* Materials provided *
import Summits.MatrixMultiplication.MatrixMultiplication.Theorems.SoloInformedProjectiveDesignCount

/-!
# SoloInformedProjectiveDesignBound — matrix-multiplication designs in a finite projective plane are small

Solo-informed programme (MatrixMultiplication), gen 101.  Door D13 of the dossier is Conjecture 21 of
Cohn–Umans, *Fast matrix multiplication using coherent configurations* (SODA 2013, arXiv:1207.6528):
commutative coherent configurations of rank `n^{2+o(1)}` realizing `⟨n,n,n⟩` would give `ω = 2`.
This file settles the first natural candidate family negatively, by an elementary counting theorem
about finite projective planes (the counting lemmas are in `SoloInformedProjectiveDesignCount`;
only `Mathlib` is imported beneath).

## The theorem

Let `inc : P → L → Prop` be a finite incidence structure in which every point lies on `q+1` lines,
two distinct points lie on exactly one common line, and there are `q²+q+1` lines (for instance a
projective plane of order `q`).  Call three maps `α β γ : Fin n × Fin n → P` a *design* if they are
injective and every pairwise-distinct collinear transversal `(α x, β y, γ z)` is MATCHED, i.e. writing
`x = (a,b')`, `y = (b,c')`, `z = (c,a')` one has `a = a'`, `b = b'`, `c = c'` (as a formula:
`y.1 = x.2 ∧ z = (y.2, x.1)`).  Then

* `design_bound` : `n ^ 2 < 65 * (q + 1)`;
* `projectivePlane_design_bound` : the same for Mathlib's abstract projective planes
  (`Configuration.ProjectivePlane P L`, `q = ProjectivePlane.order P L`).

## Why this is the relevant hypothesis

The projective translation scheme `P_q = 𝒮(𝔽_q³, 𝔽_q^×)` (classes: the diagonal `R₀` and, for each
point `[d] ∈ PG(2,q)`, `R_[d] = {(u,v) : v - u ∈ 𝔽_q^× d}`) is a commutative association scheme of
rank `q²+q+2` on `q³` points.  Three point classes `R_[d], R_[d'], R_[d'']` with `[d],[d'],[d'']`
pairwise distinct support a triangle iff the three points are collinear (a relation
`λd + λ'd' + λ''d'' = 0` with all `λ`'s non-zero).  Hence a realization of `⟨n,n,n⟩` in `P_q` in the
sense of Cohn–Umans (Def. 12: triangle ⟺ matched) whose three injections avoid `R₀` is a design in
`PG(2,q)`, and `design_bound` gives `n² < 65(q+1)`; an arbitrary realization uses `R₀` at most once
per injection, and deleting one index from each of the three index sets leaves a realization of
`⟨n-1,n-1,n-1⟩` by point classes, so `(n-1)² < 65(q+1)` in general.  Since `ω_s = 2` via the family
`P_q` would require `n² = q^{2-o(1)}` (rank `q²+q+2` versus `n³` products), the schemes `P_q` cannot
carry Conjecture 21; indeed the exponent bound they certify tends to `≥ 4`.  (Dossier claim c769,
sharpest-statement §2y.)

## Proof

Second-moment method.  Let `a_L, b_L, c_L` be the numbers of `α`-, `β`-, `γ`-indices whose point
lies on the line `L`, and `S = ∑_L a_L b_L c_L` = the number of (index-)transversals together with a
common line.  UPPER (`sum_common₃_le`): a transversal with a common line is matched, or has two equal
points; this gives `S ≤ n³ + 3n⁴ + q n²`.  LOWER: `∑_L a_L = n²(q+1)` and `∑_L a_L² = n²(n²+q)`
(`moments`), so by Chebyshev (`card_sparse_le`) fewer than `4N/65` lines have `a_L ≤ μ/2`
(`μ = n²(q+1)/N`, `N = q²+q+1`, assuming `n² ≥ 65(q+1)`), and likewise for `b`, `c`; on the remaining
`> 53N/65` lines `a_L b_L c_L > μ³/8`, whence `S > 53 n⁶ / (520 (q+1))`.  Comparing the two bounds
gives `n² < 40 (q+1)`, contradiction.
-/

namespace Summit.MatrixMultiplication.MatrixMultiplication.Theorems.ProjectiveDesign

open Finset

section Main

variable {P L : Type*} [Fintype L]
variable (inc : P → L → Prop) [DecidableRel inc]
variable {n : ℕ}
...
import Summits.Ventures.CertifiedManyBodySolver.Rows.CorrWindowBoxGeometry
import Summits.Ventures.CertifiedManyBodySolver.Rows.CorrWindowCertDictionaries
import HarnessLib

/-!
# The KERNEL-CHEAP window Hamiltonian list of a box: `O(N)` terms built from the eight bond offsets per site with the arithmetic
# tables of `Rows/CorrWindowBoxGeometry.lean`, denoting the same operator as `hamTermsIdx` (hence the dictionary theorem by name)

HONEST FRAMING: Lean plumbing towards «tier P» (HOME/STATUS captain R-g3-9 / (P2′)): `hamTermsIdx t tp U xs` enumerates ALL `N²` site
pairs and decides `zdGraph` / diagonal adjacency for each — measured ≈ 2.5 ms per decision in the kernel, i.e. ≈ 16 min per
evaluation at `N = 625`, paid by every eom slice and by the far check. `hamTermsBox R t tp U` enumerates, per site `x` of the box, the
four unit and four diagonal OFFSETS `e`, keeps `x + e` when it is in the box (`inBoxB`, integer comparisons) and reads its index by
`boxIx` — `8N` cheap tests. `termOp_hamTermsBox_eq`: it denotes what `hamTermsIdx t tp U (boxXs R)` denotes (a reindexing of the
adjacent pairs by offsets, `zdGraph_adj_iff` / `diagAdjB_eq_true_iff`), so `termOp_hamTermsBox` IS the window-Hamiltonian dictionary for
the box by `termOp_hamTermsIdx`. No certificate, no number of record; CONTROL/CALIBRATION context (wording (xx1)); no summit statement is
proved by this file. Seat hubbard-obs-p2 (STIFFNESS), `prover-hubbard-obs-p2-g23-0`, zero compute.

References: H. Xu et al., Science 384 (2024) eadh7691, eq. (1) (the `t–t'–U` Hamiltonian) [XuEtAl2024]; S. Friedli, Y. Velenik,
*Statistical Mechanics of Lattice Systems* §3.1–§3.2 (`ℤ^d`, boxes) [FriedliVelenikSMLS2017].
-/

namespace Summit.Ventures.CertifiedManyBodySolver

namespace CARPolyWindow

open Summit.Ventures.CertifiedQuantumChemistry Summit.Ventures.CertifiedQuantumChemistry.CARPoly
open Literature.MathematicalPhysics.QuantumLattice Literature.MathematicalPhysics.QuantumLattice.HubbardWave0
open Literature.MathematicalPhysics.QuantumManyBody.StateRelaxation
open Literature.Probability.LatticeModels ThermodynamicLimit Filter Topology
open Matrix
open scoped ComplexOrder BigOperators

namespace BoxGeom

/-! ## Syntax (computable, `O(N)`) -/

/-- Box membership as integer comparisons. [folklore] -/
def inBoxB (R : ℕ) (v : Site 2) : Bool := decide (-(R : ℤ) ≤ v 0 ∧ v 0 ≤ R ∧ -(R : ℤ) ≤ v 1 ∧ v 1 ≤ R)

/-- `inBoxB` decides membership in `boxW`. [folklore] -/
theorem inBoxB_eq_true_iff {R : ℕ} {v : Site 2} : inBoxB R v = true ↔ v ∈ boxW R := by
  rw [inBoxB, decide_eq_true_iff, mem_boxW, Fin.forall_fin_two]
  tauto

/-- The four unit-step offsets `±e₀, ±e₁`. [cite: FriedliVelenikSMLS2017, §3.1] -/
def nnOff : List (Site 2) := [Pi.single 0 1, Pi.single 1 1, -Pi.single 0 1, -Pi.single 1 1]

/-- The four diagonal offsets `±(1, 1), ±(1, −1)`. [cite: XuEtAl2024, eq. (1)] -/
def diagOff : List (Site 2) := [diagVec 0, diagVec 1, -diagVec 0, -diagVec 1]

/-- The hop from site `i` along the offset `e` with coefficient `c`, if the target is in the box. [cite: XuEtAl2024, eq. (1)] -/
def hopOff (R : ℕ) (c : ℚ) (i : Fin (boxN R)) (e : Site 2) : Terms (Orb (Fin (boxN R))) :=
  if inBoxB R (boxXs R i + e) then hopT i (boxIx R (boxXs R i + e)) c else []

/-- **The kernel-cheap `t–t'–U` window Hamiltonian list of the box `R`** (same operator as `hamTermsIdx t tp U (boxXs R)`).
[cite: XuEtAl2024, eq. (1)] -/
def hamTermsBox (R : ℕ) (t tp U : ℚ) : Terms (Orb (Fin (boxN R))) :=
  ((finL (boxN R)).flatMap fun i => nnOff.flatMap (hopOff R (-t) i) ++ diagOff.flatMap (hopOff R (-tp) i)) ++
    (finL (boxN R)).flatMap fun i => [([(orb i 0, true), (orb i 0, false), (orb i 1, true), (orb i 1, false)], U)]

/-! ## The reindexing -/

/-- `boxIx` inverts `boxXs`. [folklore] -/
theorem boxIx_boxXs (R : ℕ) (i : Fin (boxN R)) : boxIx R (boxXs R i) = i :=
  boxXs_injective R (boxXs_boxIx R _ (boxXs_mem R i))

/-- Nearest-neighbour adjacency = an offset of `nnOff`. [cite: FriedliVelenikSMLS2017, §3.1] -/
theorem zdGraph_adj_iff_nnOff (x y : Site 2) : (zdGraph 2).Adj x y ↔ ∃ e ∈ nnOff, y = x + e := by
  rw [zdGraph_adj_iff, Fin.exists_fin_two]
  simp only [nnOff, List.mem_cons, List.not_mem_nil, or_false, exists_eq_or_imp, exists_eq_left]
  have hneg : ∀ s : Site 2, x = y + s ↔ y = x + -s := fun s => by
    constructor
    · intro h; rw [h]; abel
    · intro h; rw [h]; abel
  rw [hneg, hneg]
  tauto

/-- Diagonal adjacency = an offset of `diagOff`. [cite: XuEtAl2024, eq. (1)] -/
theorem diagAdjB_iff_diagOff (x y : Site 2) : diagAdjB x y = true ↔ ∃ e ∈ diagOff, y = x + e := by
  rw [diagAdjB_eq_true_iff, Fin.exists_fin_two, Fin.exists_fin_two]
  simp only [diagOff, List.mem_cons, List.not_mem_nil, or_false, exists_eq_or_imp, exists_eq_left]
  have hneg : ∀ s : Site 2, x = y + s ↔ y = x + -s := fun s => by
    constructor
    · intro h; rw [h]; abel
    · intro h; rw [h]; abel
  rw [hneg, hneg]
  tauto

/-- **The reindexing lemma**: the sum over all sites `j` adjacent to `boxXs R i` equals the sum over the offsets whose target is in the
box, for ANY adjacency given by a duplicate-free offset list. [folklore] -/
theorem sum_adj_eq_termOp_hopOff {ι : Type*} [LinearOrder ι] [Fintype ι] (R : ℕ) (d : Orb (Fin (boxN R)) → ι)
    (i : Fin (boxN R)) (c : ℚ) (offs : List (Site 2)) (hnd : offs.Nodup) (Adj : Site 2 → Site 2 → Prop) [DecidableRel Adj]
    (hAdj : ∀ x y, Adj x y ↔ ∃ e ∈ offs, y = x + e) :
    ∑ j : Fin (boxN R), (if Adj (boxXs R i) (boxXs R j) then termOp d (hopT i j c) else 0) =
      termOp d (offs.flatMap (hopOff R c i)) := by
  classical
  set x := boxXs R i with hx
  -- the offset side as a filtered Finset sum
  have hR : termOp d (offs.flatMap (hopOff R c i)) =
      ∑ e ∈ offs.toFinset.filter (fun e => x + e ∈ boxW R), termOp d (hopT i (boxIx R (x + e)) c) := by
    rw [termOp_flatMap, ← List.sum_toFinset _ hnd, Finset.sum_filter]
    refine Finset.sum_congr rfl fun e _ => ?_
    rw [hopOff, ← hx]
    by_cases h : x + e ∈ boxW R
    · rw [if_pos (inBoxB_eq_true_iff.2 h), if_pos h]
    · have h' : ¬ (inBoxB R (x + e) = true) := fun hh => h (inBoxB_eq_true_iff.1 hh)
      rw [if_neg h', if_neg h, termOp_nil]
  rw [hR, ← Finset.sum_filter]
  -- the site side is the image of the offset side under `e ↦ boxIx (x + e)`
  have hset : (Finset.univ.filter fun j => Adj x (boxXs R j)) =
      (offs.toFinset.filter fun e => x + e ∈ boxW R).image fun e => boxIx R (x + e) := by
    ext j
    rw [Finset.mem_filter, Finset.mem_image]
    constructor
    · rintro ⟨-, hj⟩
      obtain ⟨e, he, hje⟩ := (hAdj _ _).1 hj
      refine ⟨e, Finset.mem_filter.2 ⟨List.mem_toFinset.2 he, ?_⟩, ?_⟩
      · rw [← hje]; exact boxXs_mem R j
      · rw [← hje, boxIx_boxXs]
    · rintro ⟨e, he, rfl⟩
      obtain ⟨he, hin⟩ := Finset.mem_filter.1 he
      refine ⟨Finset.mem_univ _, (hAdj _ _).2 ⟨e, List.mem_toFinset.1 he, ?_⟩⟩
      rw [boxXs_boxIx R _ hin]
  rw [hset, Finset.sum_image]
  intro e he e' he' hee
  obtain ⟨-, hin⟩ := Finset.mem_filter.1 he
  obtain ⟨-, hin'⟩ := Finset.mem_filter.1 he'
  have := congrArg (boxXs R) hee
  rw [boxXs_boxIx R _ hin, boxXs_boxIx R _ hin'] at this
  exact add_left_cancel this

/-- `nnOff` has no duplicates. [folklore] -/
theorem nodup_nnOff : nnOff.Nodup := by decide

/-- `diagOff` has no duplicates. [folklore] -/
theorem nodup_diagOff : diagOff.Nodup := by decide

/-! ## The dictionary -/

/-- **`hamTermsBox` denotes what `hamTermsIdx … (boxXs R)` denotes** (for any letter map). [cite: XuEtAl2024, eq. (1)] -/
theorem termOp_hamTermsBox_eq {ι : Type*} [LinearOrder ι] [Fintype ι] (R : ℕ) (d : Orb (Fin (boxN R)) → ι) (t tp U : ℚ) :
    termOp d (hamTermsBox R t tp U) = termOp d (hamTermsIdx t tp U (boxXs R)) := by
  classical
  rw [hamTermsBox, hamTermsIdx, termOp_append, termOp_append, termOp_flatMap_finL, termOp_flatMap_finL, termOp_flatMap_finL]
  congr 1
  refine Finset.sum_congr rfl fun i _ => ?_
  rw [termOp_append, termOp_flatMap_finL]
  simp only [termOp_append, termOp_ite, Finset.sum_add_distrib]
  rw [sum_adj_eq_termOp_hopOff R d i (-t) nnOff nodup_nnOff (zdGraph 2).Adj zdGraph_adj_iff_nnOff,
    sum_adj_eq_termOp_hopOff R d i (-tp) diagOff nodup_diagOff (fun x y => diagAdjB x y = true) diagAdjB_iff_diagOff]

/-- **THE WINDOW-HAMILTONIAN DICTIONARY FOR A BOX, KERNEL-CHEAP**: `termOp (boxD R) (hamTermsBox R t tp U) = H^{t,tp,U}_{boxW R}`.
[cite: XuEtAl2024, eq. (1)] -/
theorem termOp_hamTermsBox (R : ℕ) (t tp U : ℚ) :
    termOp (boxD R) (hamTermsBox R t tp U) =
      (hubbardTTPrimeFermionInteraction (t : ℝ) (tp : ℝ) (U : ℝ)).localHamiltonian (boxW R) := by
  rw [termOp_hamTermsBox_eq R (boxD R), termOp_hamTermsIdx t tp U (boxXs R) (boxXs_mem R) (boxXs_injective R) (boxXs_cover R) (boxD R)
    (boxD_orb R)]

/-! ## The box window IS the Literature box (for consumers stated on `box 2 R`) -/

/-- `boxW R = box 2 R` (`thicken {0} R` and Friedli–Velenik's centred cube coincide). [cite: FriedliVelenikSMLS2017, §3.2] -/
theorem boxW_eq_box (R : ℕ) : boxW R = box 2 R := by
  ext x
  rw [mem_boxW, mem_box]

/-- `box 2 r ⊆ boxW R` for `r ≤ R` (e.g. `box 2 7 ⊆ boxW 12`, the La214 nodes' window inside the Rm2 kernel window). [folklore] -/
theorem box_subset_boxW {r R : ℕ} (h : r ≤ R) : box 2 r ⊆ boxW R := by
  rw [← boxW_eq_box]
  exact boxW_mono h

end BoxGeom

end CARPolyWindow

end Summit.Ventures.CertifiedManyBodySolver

* Work item *
I'd like the lines above from the one with "This file settles" up to and including the one with "two distinct points" copied exactly, with no other lines.

* Answer to this problem *
This file settles the first natural candidate family negatively, by an elementary counting theorem
about finite projective planes (the counting lemmas are in `SoloInformedProjectiveDesignCount`;
only `Mathlib` is imported beneath).

## The theorem

Let `inc : P → L → Prop` be a finite incidence structure in which every point lies on `q+1` lines,
two distinct points lie on exactly one common line, and there are `q²+q+1` lines (for instance a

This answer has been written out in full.